The process begins when the agent invokes start_focus to declare a specific investigation objective, such as debugging a database connection. This action establishes a formal checkpoint within the conversation history. Following this checkpoint, the agent enters the exploration phase, where it utilizes standard tools like reading, editing, and executing code to perform its tasks.
As the agent reaches a natural conclusion to a sub-task or encounters a dead end, it invokes complete_focus. During this consolidation phase, the agent generates a structured summary that captures the attempted actions, the facts or bugs learned, and the final outcome. The system then executes a withdrawal process: the generated summary is appended to a persistent "Knowledge" block located at the top of the context, and all intermediate messages between the initial checkpoint and the current step are deleted. This mechanism transforms the context from a monotonically increasing log into a "Sawtooth" pattern, where the context expands during exploration and collapses during consolidation. This allows the model to manage its own context based on the inherent structure of the task rather than arbitrary step counts.

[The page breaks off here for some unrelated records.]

import Summits.QuantumFields.YangMills.Theorems.BalabanUVNodesN15CovariantLandauOnePropagatorKnitDefectRowTf
import Summits.QuantumFields.YangMills.Theorems.BalabanUVNodesN15TwoSpacingGluingCurvedKnitCovariantLandauNodeEntries
import HarnessLib

/-!
# Route «BalabanUVNodes», node N15 = NE2, road (c) — PROGRAMME (P-S), LI: ★★★★ `Live ∧ N15At` FOR THE ROAD-(c) LITERAL WITH BAŁABAN's WHOLE COVARIANT SUMMAND LIVE IN THE ONE PROPAGATOR,
# ALL FOUR OPERATOR ENTRIES CONCRETE, AND **NO DISPLAYED ROW** — dag-n15-a's (♭-8b)∕(♭-8c) `…_of_defectRow` ∕ `…_tf` faces with their one displayed hypothesis `hD` DISCHARGED by
# n15-c∕257 `landauDefectRow_sfqr`; the trace-form edition has PURELY NUMERIC hypotheses (`d ≥ 1`, odd `L ≥ 7`, `a, c₃₅ > 0`) (dag-n15-c g25, n15-c∕258)

Cell `pub-ymgap`, seat `pub-ymgap-dag-n15-c` (generation g25; R134 (a), s1; HUMAN RULING D-0062; chair R424 venue).  `bears_on: R4∕N15 · K3⁸ SpineGivenEndpointR13SepCoPHV
(stmt-QuantumFields-27366)`; filed `--supports stmt-QuantumFields-27366 --as helper` — COUNT-NEUTRAL.  One plumbing `def` (`wQ8c`, the pinned threshold) + six one-line theorems; 0 `sorry`.  Plumbing `def` ⇒ review ∕ audit lane.  Nothing in the tree is modified.

WHAT THIS FILE PROVES (kernel).  dag-n15-a g33 built the whole road-(c) superstructure of the (P-R) one-propagator literal `sfObjects₈qvr` — OPERATOR layer (R8a) `ne2PlusOperator_sfqr₄E` (all four
entries of (3.42) concrete: `sfqrE₄`), SITE and UNIT layers, GUARD, keyed face — MODULO the two-grid η-defect row `hD` of the Landau letter `N_V^R` ((♭-8a)∕(♭-8b)∕(♭-8c): `…_of_defectRow`,
`…_wQ8D`, `…_tf`).  n15-c∕257 `Gluing.landauDefectRow_sfqr d mm ι e hL hL7 ha hc35` PROVES `hD` literally (every index, every class field, one constant block).  Composing:
(1) ★★★★ `exists_live_and_n15At_sfObjects₈qvr_closed`: `∃ w, Live (ne2OfRecord₁₁ (sfObjects₈qvr … w)) ∧ N15At (ne2OfRecord₁₁ (sfObjects₈qvr … w))` from `d ≥ 1`, odd `L ≥ 7`, `a, c₃₅ > 0` and the
trace-form coordinates `he` ONLY; (2) def `wQ8c` := dag-n15-a's `wQ8D` at `hD := landauDefectRow_sfqr …` and ★★★ `live_and_n15At_sfObjects₈qvr_wQ8c`: the same at the pinned threshold; (3) ★★ the keyed face
`s_N15_of_admits_sf₈qvr_closed` (part 30's interface: `S_N15 RRec` for any rate home admitting only this literal); (4) ★★★ `ne2PlusOperator_sfqr₄E_closed_tf` (the operator layer), (5) ★★★★ `exists_live_and_n15At_sfObjects₈qvr_tf_closed` and (6) ★★★
`live_and_n15At_sfObjects₈qvr_wQ8c_tf`: the trace-form coordinates `e := tfCoords mm`, `ι := Fin 2 × mm × mm` supplied — PURELY NUMERIC HYPOTHESES `1 ≤ d`, `Odd L ∧ 1 < L`, `7 ≤ L`,
`0 < a`, `0 < c35` (plus the free direction ∕ colour ∕ momentum parameters of the literal).

HONEST FRAMING ∕ LIMITS.  Everything displayed by dag-n15-a's (♭-8b)∕(♭-8c) is now a theorem; what the literal MEANS is unchanged and stays MODEL level: MODEL carriers ∕ operators (doubled
torus `2L^{m+1}` per index, `L ≥ 7`, global small-field gauge `U′ = e^{A′∕n′}`, `U = e^{Ā∕n}` with King block means, one averaging level, unit weights, site transporters `cvT₀`, `Q(U)` = the
main term (125) of [B7] (124), King-block-mean pairing, `Reg336` idle, covariant forward gradients in FILE 144's model sense, crude constants, `Classical.choose` thresholds); the η-rate
inequalities are quantifier TEMPLATES — NOT [Balaban1985BackgroundPropagators] Thms 3.1 ∕ 3.2 ∕ 3.4 ∕ 3.14 ∕ 3.15 AS PRINTED; NE2⁺ is NOT a printed statement.  Behind `landauDefectRow_sfqr`:
King's `A = 0` MODEL kernel theorems (n15-c∕220, dag-n15-a Ξ-1…Ξ-6), the cell's Combes–Thomas row (n15-c∕222b), n15-c's Leibniz route 212–256.  N15 stays DISCHARGED OF RECORD 8∕27 AS
CONSUMED (U-blind v7 pin, p687738) — no re-pin asked, nothing re-claimed, no count moved; K3⁸ OPEN; one finite 𝕋⁴ at fixed ε per index — NOT ℝ⁴ ∕ infinite volume ∕ OS ∕ mass gap ∕ Clay.
-/

noncomputable section

open scoped BigOperators Matrix

namespace Summit.QuantumFields.YangMills.BalabanUVNodes.N15.SiteLayerSf

open Literature.MathematicalPhysics.QuantumFieldTheory.Balaban1983to89
open Literature.MathematicalPhysics.QuantumFieldTheory.Balaban1983to89.T4EtaRate (NE2PlusOperator)
open Literature.Barriers.QuantumFields (traceForm)
open Summit.QuantumFields.YangMills.BalabanUVNodes.N15.Gluing (SfIdx sfInstance sfqrFamily sfqrE₄ landauDefectRow_sfqr ne2PlusOperator_sfqr₄E_closed)
open Summit.QuantumFields.YangMills.BalabanUVNodes.N15.PairedFamilyGuard (Live)
open Literature.MathematicalPhysics.QuantumFieldTheory.Balaban1983to89.T4Continuum (T4Family ULoop)
open Node00 (NE2Objects₁₁)
open Summit.QuantumFields.YangMills.BalabanUVNodes.N15.AtKeyedHome (s_N15_of_admits)
open YMDAG.UVSplit (Datum RateCarriers RateRecordPred N15At S_N15 ne2OfRecord₁₁)

open scoped Matrix.Norms.L2Operator

variable (d : ℕ) {L : ℕ} [NeZero L] (mm ι : Type) [Fintype mm] [DecidableEq mm] [Nonempty mm] [Fintype ι] [DecidableEq ι] (a : ℝ) (e : Matrix mm mm ℂ ≃L[ℝ] (ι → ℝ))

section Closed

/-- ★★★★ **GUARD ∧ `N15At` AT THE (P-R) ONE-PROPAGATOR LITERAL, SOME THRESHOLD, ALL FOUR OPERATOR ENTRIES CONCRETE, NO DISPLAYED ROW**: for `d ≥ 1`, odd `L ≥ 7`, `a, c₃₅ > 0` and trace-form
coordinates `e`, SOME threshold `w` makes the literal `sfObjects₈qvr` — Bałaban's WHOLE covariant summand `a·Q*(U)Q(U) − D_U(I − R(U))D*_U` live in the ONE propagator of (3.42), (3.48) and
(3.187), all four operator entries concrete — satisfy `Live ∧ N15At` ((♭-8b) `exists_live_and_n15At_sfObjects₈qvr_of_defectRow` ∘ n15-c∕257 `landauDefectRow_sfqr`).  MODEL carriers; NOT
[Balaban1985BackgroundPropagators] as printed. [cite: Balaban1985BackgroundPropagators, Thm 3.1 (3.42) p.397, Thm 3.2 (3.47)–(3.48) p.398, Thm 3.15 (3.187) p.432 (templates: MODEL level), (3.49) p.399] -/
theorem exists_live_and_n15At_sfObjects₈qvr_closed [Nonempty ι] (hd : 1 ≤ d) (hL : Odd L ∧ 1 < L) (hL7 : 7 ≤ L) (ha : 0 < a) {c35 : ℝ} (hc35 : 0 < c35)
    (he : ∀ A B : Matrix mm mm ℂ, traceForm A B = e A ⬝ᵥ e B) (μ₁ μ₂ : Fin (d + 1)) (α β : Fin (d + 1)) (j j' : ι) (α' β' : Fin (d + 1)) (j₂ j₂' : ι) (p : ℝ) :
    ∃ w : ℝ, Live (ne2OfRecord₁₁ (sfObjects₈qvr d mm ι a e hL μ₁ μ₂ α β j j' α' β' j₂ j₂' c35 p w)) ∧
      N15At (ne2OfRecord₁₁ (sfObjects₈qvr d mm ι a e hL μ₁ μ₂ α β j j' α' β' j₂ j₂' c35 p w)) :=
  exists_live_and_n15At_sfObjects₈qvr_of_defectRow d mm ι a e hd hL hL7 ha hc35 he μ₁ μ₂ (landauDefectRow_sfqr d mm ι e hL hL7 ha hc35) α β j j' α' β' j₂ j₂' p

/-- **THE PINNED THRESHOLD** `w_Q8c` of the closed (P-R) four-entries literal: dag-n15-a's `wQ8D` (a `Classical.choose`; the cube floor is NOT explicit) at `hD := landauDefectRow_sfqr …`.
[bookkeeping] -/
def wQ8c [Nonempty ι] (hd : 1 ≤ d) (hL : Odd L ∧ 1 < L) (hL7 : 7 ≤ L) (ha : 0 < a) {c35 : ℝ} (hc35 : 0 < c35) (he : ∀ A B : Matrix mm mm ℂ, traceForm A B = e A ⬝ᵥ e B)
    (μ₁ μ₂ : Fin (d + 1)) (α β : Fin (d + 1)) (j j' : ι) (α' β' : Fin (d + 1)) (j₂ j₂' : ι) (p : ℝ) : ℝ :=
  wQ8D d mm ι a e hd hL hL7 ha hc35 he μ₁ μ₂ (landauDefectRow_sfqr d mm ι e hL hL7 ha hc35) α β j j' α' β' j₂ j₂' p

/-- ★★★ **GUARD ∧ `N15At` AT THE CLOSED (P-R) ONE-PROPAGATOR LITERAL PINNED AT `w_Q8c`, NO DISPLAYED ROW** ((♭-8b) `live_and_n15At_sfObjects₈qvr_wQ8D` with `hD := landauDefectRow_sfqr …`):
ONE model propagator `G(U) = X_r` with Bałaban's WHOLE covariant summand live, read by (3.42), (3.48) and (3.187) alike, all four operator entries concrete; hypotheses `d ≥ 1`, odd `L ≥ 7`,
`a, c₃₅ > 0`, `he`.  MODEL carriers; NOT [Balaban1985BackgroundPropagators] as printed. [cite: Balaban1985BackgroundPropagators, (3.42) p.397, Thms 3.1∕3.2 p.398, Thm 3.15 p.432 (templates: MODEL level)] -/
theorem live_and_n15At_sfObjects₈qvr_wQ8c [Nonempty ι] (hd : 1 ≤ d) (hL : Odd L ∧ 1 < L) (hL7 : 7 ≤ L) (ha : 0 < a) {c35 : ℝ} (hc35 : 0 < c35)
    (he : ∀ A B : Matrix mm mm ℂ, traceForm A B = e A ⬝ᵥ e B) (μ₁ μ₂ : Fin (d + 1)) (α β : Fin (d + 1)) (j j' : ι) (α' β' : Fin (d + 1)) (j₂ j₂' : ι) (p : ℝ) :
    Live (ne2OfRecord₁₁ (sfObjects₈qvr d mm ι a e hL μ₁ μ₂ α β j j' α' β' j₂ j₂' c35 p (wQ8c d mm ι a e hd hL hL7 ha hc35 he μ₁ μ₂ α β j j' α' β' j₂ j₂' p))) ∧
      N15At (ne2OfRecord₁₁ (sfObjects₈qvr d mm ι a e hL μ₁ μ₂ α β j j' α' β' j₂ j₂' c35 p (wQ8c d mm ι a e hd hL hL7 ha hc35 he μ₁ μ₂ α β j j' α' β' j₂ j₂' p))) :=
  live_and_n15At_sfObjects₈qvr_wQ8D d mm ι a e hd hL hL7 ha hc35 he μ₁ μ₂ (landauDefectRow_sfqr d mm ι e hL hL7 ha hc35) α β j j' α' β' j₂ j₂' p

variable {N : ℕ} [NeZero N] {key : (F : T4Family) → Datum F N → Prop}

/-- ★★ **THE CLOSED (P-R) FOUR-ENTRIES LITERAL (pinned at `w_Q8c`) AT ANY KEYED HOME, NO DISPLAYED ROW** ((♭-8b) `s_N15_of_admits_sf₈qvr_defect` with `hD` supplied; part 30's interface: `ne2At` a BINDER, `hadm` and the
value equation `h` hypotheses — no pin, no v8). [bookkeeping] -/
theorem s_N15_of_admits_sf₈qvr_closed [Nonempty ι] (hd : 1 ≤ d) (hL : Odd L ∧ 1 < L) (hL7 : 7 ≤ L) (ha : 0 < a) {c35 : ℝ} (hc35 : 0 < c35)
    (he : ∀ A B : Matrix mm mm ℂ, traceForm A B = e A ⬝ᵥ e B) (μ₁ μ₂ : Fin (d + 1)) (α β : Fin (d + 1)) (j j' : ι) (α' β' : Fin (d + 1)) (j₂ j₂' : ι) (p : ℝ)
    (ne2At : ∀ {F : T4Family} {D : Datum F N}, key F D → (ℕ → ℝ) → List (ULoop F) → ℕ → NE2Objects₁₁) (RRec : RateRecordPred N)
    (hadm : ∀ (F : T4Family) (D : Datum F N) (g₀ : ℕ → ℝ) (os : List (ULoop F)) (R : RateCarriers N), RRec F D g₀ os R →
      ∃ (h : key F D) (k : ℕ), R.ne2 = ne2OfRecord₁₁ (ne2At h g₀ os k))
    (h : ∀ (F : T4Family) (D : Datum F N) (h : key F D) (g₀ : ℕ → ℝ) (os : List (ULoop F)) (k : ℕ),
      ne2At h g₀ os k = sfObjects₈qvr d mm ι a e hL μ₁ μ₂ α β j j' α' β' j₂ j₂' c35 p (wQ8c d mm ι a e hd hL hL7 ha hc35 he μ₁ μ₂ α β j j' α' β' j₂ j₂' p)) :
    S_N15 RRec :=
  s_N15_of_admits_sf₈qvr_defect d mm ι a e hd hL hL7 ha hc35 he μ₁ μ₂ (landauDefectRow_sfqr d mm ι e hL hL7 ha hc35) α β j j' α' β' j₂ j₂' p ne2At RRec hadm h

end Closed

section Tf

/-- ★★★ **THE OPERATOR LAYER ON NUMERIC HYPOTHESES**: n15-c∕257 `ne2PlusOperator_sfqr₄E_closed` at the trace-form coordinates (`e := tfCoords mm`, `ι := Fin 2 × mm × mm`; dag-n15-a (T-1)
`traceForm_eq_tfCoords_dotProduct` discharges `he`) — `NE2PlusOperator` for the (P-R) knit family, all four entries concrete, from `Odd L ∧ 1 < L`, `7 ≤ L`, `0 < a`, `0 < c35` alone.
MODEL carriers; NOT [Balaban1985BackgroundPropagators] Thm 3.1 ∕ 3.14 as printed. [cite: Balaban1985BackgroundPropagators, Thm 3.1 (3.42) p.397, Thm 3.14 pp.426–427 (templates: MODEL level)] -/
theorem ne2PlusOperator_sfqr₄E_closed_tf (hL : Odd L ∧ 1 < L) (hL7 : 7 ≤ L) (ha : 0 < a) {c35 : ℝ} (hc35 : 0 < c35) (μ₁ μ₂ : Fin (d + 1)) :
    NE2PlusOperator c35 (sfInstance d mm (Fin 2 × mm × mm) hL)
      (fun i => sfqrFamily d mm (Fin 2 × mm × mm) a (TraceFormCoords.tfCoords mm) hL i (sfqrE₄ d mm (Fin 2 × mm × mm) (TraceFormCoords.tfCoords mm) hL a μ₁ μ₂ i)) :=
  ne2PlusOperator_sfqr₄E_closed d mm (Fin 2 × mm × mm) (TraceFormCoords.tfCoords mm) hL hL7 ha hc35 (TraceFormCoords.traceForm_eq_tfCoords_dotProduct mm) μ₁ μ₂

/-- ★★★★ **PURELY NUMERIC HYPOTHESES**: for `d ≥ 1`, odd `L ≥ 7`, `a, c₃₅ > 0` (and the free directions `μ₁ μ₂ α β α′ β′`, colours `j j′ j₂ j₂′`, momentum `p` of the literal), SOME threshold `w`
makes the (P-R) one-propagator literal at the trace-form coordinates (`e := tfCoords mm`, `ι := Fin 2 × mm × mm`) satisfy `Live ∧ N15At` — (♭-8c) `exists_live_and_n15At_sfObjects₈qvr_tf` ∘
n15-c∕257 `landauDefectRow_sfqr`.  MODEL carriers; NOT [Balaban1985BackgroundPropagators] as printed; N15 of record untouched.
[cite: Balaban1985BackgroundPropagators, Thm 3.1 (3.42) p.397, Thm 3.2 (3.47)–(3.48) p.398, Thm 3.15 (3.187) p.432 (templates: MODEL level), (3.35)–(3.37) p.396, (3.49) p.399] -/
theorem exists_live_and_n15At_sfObjects₈qvr_tf_closed (hd : 1 ≤ d) (hL : Odd L ∧ 1 < L) (hL7 : 7 ≤ L) (ha : 0 < a) {c35 : ℝ} (hc35 : 0 < c35) (μ₁ μ₂ : Fin (d + 1))
    (α β : Fin (d + 1)) (j j' : Fin 2 × mm × mm) (α' β' : Fin (d + 1)) (j₂ j₂' : Fin 2 × mm × mm) (p : ℝ) :
    ∃ w : ℝ, Live (ne2OfRecord₁₁ (sfObjects₈qvr d mm (Fin 2 × mm × mm) a (TraceFormCoords.tfCoords mm) hL μ₁ μ₂ α β j j' α' β' j₂ j₂' c35 p w)) ∧
      N15At (ne2OfRecord₁₁ (sfObjects₈qvr d mm (Fin 2 × mm × mm) a (TraceFormCoords.tfCoords mm) hL μ₁ μ₂ α β j j' α' β' j₂ j₂' c35 p w)) :=
  exists_live_and_n15At_sfObjects₈qvr_tf d mm a hd hL hL7 ha hc35 μ₁ μ₂
    (landauDefectRow_sfqr d mm (Fin 2 × mm × mm) (TraceFormCoords.tfCoords mm) hL hL7 ha hc35) α β j j' α' β' j₂ j₂' p

/-- ★★★ **THE SAME AT THE PINNED THRESHOLD `w_Q8c`, TRACE-FORM COORDINATES SUPPLIED** ((♭-8c) `live_and_n15At_sfObjects₈qvr_wQ8D_tf` with `hD := landauDefectRow_sfqr …`): purely numeric
hypotheses. [bookkeeping] -/
theorem live_and_n15At_sfObjects₈qvr_wQ8c_tf (hd : 1 ≤ d) (hL : Odd L ∧ 1 < L) (hL7 : 7 ≤ L) (ha : 0 < a) {c35 : ℝ} (hc35 : 0 < c35) (μ₁ μ₂ : Fin (d + 1))
    (α β : Fin (d + 1)) (j j' : Fin 2 × mm × mm) (α' β' : Fin (d + 1)) (j₂ j₂' : Fin 2 × mm × mm) (p : ℝ) :
    Live (ne2OfRecord₁₁ (sfObjects₈qvr d mm (Fin 2 × mm × mm) a (TraceFormCoords.tfCoords mm) hL μ₁ μ₂ α β j j' α' β' j₂ j₂' c35 p
        (wQ8c d mm (Fin 2 × mm × mm) a (TraceFormCoords.tfCoords mm) hd hL hL7 ha hc35 (TraceFormCoords.traceForm_eq_tfCoords_dotProduct mm) μ₁ μ₂ α β j j' α' β' j₂ j₂' p))) ∧
      N15At (ne2OfRecord₁₁ (sfObjects₈qvr d mm (Fin 2 × mm × mm) a (TraceFormCoords.tfCoords mm) hL μ₁ μ₂ α β j j' α' β' j₂ j₂' c35 p
        (wQ8c d mm (Fin 2 × mm × mm) a (TraceFormCoords.tfCoords mm) hd hL hL7 ha hc35 (TraceFormCoords.traceForm_eq_tfCoords_dotProduct mm) μ₁ μ₂ α β j j' α' β' j₂ j₂' p))) :=
  live_and_n15At_sfObjects₈qvr_wQ8D_tf d mm a hd hL hL7 ha hc35 μ₁ μ₂
    (landauDefectRow_sfqr d mm (Fin 2 × mm × mm) (TraceFormCoords.tfCoords mm) hL hL7 ha hc35) α β j j' α' β' j₂ j₂' p

end Tf

end Summit.QuantumFields.YangMills.BalabanUVNodes.N15.SiteLayerSf

end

To support this loop, the authors implement an optimized scaffold designed for software engineering tasks. This scaffold consists of two primary tools: a Persistent Bash session and a String-Replace Editor. The Persistent Bash tool provides a stateful shell environment where the working directory and environment remain consistent across multiple calls, mimicking a real-world developer terminal. To ensure precise file manipulation, the String-Replace Editor allows for targeted edits through exact string replacement, including operations such as viewing, creating, replacing, and inserting text. This approach avoids the common errors associated with full-file rewrites. The agent is guided by a system prompt to utilize these tools extensively, with a maximum limit of 150 steps, and is encouraged to implement tests before attempting to solve the primary problem.
Experiment
The Focus architecture was evaluated on five context-intensive SWE-bench Lite instances using an A/B comparison to determine if aggressive context compression could reduce token usage without sacrificing task accuracy. The experiments demonstrate that directive prompting, which enforces frequent and structured compression phases, enables significant token savings while maintaining the same success rate as a baseline agent. While the architecture is highly effective for exploration-heavy tasks, the results also indicate that compression overhead can occasionally exceed benefits in tasks requiring continuous iterative refinement.
The authors compare a baseline agent against their Focus architecture on context-intensive software engineering tasks. Results show that the Focus agent achieves significant token reductions while maintaining the same level of task success as the baseline. The Focus agent achieves a substantial reduction in total token consumption compared to the baseline. Task success rates remain identical between the baseline and the Focus architecture. The Focus approach utilizes frequent compressions and message dropping to manage context efficiency.
The authors evaluate the Focus architecture against a baseline agent on context-intensive software engineering tasks to test its ability to manage context efficiency. By utilizing frequent compressions and message dropping, the Focus approach significantly reduces total token consumption. Ultimately, the architecture maintains the same level of task success as the baseline while operating much more efficiently.